= Beginning of Section =
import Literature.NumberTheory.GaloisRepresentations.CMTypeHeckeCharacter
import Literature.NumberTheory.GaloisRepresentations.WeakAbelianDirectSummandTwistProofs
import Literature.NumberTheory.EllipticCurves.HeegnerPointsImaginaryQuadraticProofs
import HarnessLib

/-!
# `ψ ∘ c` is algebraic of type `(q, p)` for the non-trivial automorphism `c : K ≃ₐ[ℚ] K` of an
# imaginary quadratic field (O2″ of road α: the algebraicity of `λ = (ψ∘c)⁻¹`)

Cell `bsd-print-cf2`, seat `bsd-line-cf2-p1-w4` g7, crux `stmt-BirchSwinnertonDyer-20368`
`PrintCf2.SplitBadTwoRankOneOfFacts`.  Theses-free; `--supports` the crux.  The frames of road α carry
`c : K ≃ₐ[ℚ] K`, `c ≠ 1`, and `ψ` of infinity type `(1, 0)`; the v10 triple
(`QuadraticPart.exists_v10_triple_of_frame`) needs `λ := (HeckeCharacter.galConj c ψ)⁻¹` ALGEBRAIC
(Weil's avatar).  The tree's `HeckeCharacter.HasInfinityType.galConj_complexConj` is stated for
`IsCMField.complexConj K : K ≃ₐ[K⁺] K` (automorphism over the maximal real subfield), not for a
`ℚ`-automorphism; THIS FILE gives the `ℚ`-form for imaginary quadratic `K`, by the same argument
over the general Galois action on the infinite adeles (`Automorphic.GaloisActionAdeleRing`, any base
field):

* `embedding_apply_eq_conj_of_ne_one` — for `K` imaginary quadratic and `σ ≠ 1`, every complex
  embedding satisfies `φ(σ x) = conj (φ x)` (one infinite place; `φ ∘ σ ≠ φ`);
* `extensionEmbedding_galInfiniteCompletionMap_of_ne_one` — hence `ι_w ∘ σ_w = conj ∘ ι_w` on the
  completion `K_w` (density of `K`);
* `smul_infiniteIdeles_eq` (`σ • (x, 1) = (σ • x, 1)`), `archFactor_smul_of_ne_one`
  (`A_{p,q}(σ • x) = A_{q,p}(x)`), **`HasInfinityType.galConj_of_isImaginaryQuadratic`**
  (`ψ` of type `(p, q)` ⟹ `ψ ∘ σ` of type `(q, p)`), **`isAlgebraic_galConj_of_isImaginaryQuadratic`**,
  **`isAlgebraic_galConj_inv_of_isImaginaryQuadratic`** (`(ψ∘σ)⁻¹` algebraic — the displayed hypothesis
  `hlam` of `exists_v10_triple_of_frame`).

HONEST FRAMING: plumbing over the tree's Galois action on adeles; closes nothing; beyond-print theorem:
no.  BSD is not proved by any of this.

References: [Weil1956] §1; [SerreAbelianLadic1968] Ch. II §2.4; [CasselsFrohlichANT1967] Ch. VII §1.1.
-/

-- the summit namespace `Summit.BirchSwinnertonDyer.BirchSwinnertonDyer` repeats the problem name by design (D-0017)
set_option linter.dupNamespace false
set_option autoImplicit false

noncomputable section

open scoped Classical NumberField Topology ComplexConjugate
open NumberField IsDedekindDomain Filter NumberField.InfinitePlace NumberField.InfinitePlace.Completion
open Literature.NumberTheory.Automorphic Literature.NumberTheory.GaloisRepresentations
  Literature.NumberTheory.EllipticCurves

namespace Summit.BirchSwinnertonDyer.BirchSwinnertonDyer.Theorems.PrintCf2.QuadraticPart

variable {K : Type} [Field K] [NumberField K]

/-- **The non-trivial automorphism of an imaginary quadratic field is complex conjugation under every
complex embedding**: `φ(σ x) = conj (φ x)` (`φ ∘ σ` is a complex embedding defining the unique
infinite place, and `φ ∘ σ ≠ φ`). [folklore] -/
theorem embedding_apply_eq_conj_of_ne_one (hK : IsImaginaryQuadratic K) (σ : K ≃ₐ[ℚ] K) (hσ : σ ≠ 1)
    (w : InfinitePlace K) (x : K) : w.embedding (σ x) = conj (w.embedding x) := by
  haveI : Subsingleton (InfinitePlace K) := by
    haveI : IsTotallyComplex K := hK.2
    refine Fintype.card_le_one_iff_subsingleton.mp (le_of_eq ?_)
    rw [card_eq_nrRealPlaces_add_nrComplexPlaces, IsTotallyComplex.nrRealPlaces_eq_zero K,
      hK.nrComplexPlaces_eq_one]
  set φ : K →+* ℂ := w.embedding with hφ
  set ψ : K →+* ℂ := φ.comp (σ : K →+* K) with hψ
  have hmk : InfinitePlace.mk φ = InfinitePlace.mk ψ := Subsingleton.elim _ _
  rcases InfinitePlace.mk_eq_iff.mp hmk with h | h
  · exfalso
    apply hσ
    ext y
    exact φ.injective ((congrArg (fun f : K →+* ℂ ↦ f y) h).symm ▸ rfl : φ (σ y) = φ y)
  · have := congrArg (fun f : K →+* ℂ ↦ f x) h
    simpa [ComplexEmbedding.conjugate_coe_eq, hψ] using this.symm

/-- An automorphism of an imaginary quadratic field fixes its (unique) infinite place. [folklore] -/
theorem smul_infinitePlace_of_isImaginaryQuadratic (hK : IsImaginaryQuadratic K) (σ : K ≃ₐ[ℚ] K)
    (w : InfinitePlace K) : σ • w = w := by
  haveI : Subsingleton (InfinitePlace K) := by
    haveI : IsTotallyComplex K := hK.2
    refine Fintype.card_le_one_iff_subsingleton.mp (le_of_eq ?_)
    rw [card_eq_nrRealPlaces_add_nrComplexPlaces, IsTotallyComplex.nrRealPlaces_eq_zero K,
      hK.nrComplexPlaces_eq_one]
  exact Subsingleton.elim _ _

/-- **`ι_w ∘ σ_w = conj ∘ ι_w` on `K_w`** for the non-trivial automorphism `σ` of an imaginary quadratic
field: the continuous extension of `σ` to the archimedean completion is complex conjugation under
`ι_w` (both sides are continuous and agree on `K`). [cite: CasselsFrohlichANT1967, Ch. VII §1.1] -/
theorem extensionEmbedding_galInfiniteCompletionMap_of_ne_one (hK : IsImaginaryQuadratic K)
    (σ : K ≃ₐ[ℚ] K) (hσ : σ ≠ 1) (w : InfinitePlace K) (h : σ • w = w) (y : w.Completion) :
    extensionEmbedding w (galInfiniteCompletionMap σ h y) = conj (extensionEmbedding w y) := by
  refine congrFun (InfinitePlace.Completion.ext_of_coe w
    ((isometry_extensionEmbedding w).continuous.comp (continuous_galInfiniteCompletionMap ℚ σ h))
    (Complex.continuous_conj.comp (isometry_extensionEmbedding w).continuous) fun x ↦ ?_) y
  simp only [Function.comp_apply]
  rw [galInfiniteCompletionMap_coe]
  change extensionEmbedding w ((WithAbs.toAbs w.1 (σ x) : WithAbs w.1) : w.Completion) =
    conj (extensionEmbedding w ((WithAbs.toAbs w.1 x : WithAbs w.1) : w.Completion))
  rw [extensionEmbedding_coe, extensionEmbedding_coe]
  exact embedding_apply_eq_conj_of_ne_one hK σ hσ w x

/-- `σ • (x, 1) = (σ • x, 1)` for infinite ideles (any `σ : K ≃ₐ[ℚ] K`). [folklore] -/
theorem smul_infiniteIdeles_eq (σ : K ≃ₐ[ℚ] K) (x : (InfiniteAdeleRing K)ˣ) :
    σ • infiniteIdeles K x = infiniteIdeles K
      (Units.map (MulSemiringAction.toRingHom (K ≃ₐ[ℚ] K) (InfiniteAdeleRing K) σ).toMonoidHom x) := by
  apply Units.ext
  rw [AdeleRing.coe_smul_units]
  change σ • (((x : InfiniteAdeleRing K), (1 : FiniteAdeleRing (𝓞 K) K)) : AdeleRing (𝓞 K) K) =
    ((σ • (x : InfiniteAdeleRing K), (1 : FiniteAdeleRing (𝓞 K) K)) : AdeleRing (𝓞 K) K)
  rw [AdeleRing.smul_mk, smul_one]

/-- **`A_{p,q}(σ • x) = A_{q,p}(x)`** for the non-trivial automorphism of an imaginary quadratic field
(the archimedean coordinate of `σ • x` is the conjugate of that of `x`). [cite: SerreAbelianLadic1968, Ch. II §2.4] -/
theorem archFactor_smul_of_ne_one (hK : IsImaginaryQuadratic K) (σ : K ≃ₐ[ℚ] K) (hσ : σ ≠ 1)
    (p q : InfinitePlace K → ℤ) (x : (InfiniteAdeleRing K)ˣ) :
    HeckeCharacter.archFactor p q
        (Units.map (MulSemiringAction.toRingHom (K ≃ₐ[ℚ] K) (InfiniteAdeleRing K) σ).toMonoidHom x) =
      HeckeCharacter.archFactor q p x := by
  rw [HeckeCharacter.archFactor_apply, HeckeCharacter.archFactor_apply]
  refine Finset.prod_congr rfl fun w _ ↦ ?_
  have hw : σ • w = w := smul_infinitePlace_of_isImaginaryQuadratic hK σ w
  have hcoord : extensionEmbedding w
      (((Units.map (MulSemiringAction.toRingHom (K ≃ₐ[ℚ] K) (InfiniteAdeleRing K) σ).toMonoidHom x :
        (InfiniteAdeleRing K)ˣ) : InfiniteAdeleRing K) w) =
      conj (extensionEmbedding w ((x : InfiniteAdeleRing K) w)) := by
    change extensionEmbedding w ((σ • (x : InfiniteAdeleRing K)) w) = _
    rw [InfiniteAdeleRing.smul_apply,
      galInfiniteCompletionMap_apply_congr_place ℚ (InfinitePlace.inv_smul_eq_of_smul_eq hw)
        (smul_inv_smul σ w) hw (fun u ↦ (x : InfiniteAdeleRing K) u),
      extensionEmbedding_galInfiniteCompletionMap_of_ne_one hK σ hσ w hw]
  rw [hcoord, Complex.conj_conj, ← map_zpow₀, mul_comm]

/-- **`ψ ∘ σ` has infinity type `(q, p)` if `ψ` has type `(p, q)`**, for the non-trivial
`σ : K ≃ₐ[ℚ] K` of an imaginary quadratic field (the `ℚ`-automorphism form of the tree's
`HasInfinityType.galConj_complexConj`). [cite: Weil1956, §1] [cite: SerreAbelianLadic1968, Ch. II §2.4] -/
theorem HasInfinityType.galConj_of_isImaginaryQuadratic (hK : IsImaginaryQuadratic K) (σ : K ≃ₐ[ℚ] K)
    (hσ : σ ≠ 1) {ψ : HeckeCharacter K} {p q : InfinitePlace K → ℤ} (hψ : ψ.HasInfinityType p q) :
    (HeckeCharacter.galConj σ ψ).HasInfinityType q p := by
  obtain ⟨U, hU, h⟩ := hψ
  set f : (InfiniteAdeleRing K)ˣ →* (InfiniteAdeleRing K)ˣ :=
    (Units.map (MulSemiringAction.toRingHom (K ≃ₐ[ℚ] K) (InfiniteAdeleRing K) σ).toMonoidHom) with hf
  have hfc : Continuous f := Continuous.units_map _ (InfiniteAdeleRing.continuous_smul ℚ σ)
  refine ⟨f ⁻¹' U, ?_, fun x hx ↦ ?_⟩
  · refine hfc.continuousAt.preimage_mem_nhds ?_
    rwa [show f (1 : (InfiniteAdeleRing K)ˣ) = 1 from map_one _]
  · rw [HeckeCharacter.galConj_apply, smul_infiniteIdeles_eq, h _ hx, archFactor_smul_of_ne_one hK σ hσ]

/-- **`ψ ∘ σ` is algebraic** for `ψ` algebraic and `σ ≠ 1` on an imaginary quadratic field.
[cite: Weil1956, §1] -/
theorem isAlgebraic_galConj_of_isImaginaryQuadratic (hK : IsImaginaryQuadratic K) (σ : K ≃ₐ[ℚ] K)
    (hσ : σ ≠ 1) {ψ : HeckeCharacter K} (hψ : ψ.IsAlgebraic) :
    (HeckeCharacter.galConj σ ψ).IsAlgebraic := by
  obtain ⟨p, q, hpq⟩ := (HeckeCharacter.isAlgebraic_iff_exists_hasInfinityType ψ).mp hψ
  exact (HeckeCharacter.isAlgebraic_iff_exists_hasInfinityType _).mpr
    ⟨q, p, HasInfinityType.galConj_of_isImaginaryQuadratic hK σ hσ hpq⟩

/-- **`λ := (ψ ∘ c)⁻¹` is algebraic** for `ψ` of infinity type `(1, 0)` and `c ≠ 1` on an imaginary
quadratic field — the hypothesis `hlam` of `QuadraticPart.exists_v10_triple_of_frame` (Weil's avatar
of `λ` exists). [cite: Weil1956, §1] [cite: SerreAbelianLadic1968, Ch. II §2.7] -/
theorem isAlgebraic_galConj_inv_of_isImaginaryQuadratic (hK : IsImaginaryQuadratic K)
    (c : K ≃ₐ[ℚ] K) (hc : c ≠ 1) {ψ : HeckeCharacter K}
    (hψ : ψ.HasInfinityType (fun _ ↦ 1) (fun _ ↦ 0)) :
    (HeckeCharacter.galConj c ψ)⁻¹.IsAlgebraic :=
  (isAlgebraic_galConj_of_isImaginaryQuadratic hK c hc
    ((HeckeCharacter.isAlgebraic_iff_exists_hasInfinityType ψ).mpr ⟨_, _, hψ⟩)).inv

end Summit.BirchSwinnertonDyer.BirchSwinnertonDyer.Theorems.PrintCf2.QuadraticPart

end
= End of Section =
Requirement: Within the lines above, find those holding the word "open" and copy them.

Answer to this task:
open scoped Classical NumberField Topology ComplexConjugate
open NumberField IsDedekindDomain Filter NumberField.InfinitePlace NumberField.InfinitePlace.Completion
open Literature.NumberTheory.Automorphic Literature.NumberTheory.GaloisRepresentations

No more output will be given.